7 Concluding Remarks

For clarity, we have used the terms finite nondeterminism, rather than bounded nondeterminism (which is often used in the literature) because an object may have finite nondeterminism even when there is no bound \(B\) such that the number of possible responses to an operation is always bounded by \(B\). For example, consider the bag object type, which stores a set of natural numbers and provides two operations: insert(\(k\)), which adds \(k\) to the set, and delete, which nondeterministically removes and returns an arbitrary element of the set. It has the following formal specification.

$$\begin{aligned} Q =&\mathcal{P}({\mathbb N})\\ q_0 =&\{\}\\ OPS =&\{\text {insert}(k): k\in {\mathbb N}\}\cup \{\text {delete}\}\\ RES =&\{ack, empty\} \cup {\mathbb N}\\ \delta =&\{(S, \text {insert}(k), ack, S\cup \{k\}) : S\subseteq {\mathbb N}, k\in {\mathbb N}\} \cup \\&\{(S, \text {delete}, k, S-\{k\}) : S\subseteq {\mathbb N}, k\in S\} \cup \{(\{\}, \text {delete}, empty, \{\})\} \end{aligned}$$

Although the number of nondeterministic choices available to a delete operation depends on the current state, and there is no a priori bound on this number, the bag object does have finite nondeterminism, so Theorem 4 says that linearizability is a safety property for the bag object.
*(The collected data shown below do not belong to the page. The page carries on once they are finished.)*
import Summits.HubbardSuperconductivity.HubbardSuperconductivity.Theorems.AnisotropyChordTransferFibre3FinX3Eval
import Summits.HubbardSuperconductivity.HubbardSuperconductivity.Theorems.AnisotropyChordTransferFibre3FinX5P36q048
import Summits.HubbardSuperconductivity.HubbardSuperconductivity.Theorems.AnisotropyChordTransferFibre3FinX5P36q049

/-!
# Route `AnisotropyChord` / H0 rotor rung: FIN per-`L` GM₃ (X5), `L = 36` — rows `N₁` / D / side-condition cell facts, part `p48`

Kernel facts (`decide +kernel`) for cert cells 68 of the per-`L` grid of `L = 36`: `xbnCellAny2` (row `N₁` on XB2 point wedges recomputed in the kernel, exporting the literal brackets `nt ⊇ T⁺ − 3λ₂` and `tb ⊇ T⁺·D`), `xdCellAnyN0` (row D, reads `nt`), `sdCellAnyZN` (side condition, reads `nt`); evaluators `…FinX3Eval` / `…FinX5Eval`; constants from the compiled design probe (x3probe/x3plan, margins c ×0.985, b ×1.03, aD ×1.03); assembled in `…FinX5GM3ThirtySix`.
Prover seat `hubbard-h0-rotor-p3` g9; helper for piece A = stmt-HubbardSuperconductivity-23918 of rung 19089 (`--supports`, helper class).
WHAT THIS IS NOT: nothing here proves superconductivity in the Hubbard model (rotor TARGET as worded stays FALSE, g15 verdict); kernel facts for the FIN certificate of ONE conditional reduction.  Tree imports only; zero data; standard axioms.
-/

set_option linter.dupNamespace false
set_option autoImplicit false

namespace Summit.HubbardSuperconductivity.HubbardSuperconductivity.Theorems.AnisotropyChord.Transfer.Fibre3

namespace FinXD

open FinXB FinCell Hole2

set_option maxHeartbeats 4000000 in
/-- row `N₁` of cell 68 of `L = 36` (`c = 3/5`), exporting `nt`, `tb`. [folklore] -/
theorem xn36_68 : xbnCellAny2 36 (49/50 : ℚ) 352389631520585 365075658255326 (3/5 : ℚ) ((91528102189 : ℤ), (2548398895228 : ℤ)) ((1057251131140457 : ℤ), (1097784665184693 : ℤ)) = true := by
  unfold xbnCellAny2
  rw [twp36_48_eq, twp36_49_eq]
  decide +kernel

set_option maxHeartbeats 4000000 in
/-- row D of cell 68 of `L = 36` (`aD = 11/100`). [folklore] -/
theorem xd36_68 : xdCellAnyN0 36 (49/50 : ℚ) 352389631520585 365075658255326 (11/100 : ℚ) ((91528102189 : ℤ), (2548398895228 : ℤ)) = true := by decide +kernel

set_option maxHeartbeats 4000000 in
/-- side condition of cell 68 of `L = 36` (`c, b = 71/100, aD`). [folklore] -/
theorem sd36_68 : sdCellAnyZN 36 (49/50 : ℚ) 100 352389631520585 365075658255326 ((3/5 : ℚ), (71 : ℕ), (11/100 : ℚ)) ((91528102189 : ℤ), (2548398895228 : ℤ)) = true := by decide +kernel

end FinXD

end Summit.HubbardSuperconductivity.HubbardSuperconductivity.Theorems.AnisotropyChord.Transfer.Fibre3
We have shown in this paper that, strictly speaking, linearizability is not a safety property if infinite nondeterminism is permitted in the definition of object types. This points out the importance of considering carefully whether theorems proved about shared-memory systems apply to arbitrary nondeterministic object type specifications, or whether one should make the (often reasonable) restriction that object types must have finite nondeterminism. In particular, this shows that if linearizability is established by proving that every finite run is linearizable, for example by using a backward simulation, then there is an additional proof obligation to show that linearizability is a safety property for the particular type, for example by showing that the type specification has finite nondeterminism and then applying Theorem 4 of this paper. One open question raised by this work would be to give a precise characterization of the object types for which linearizability is a safety property.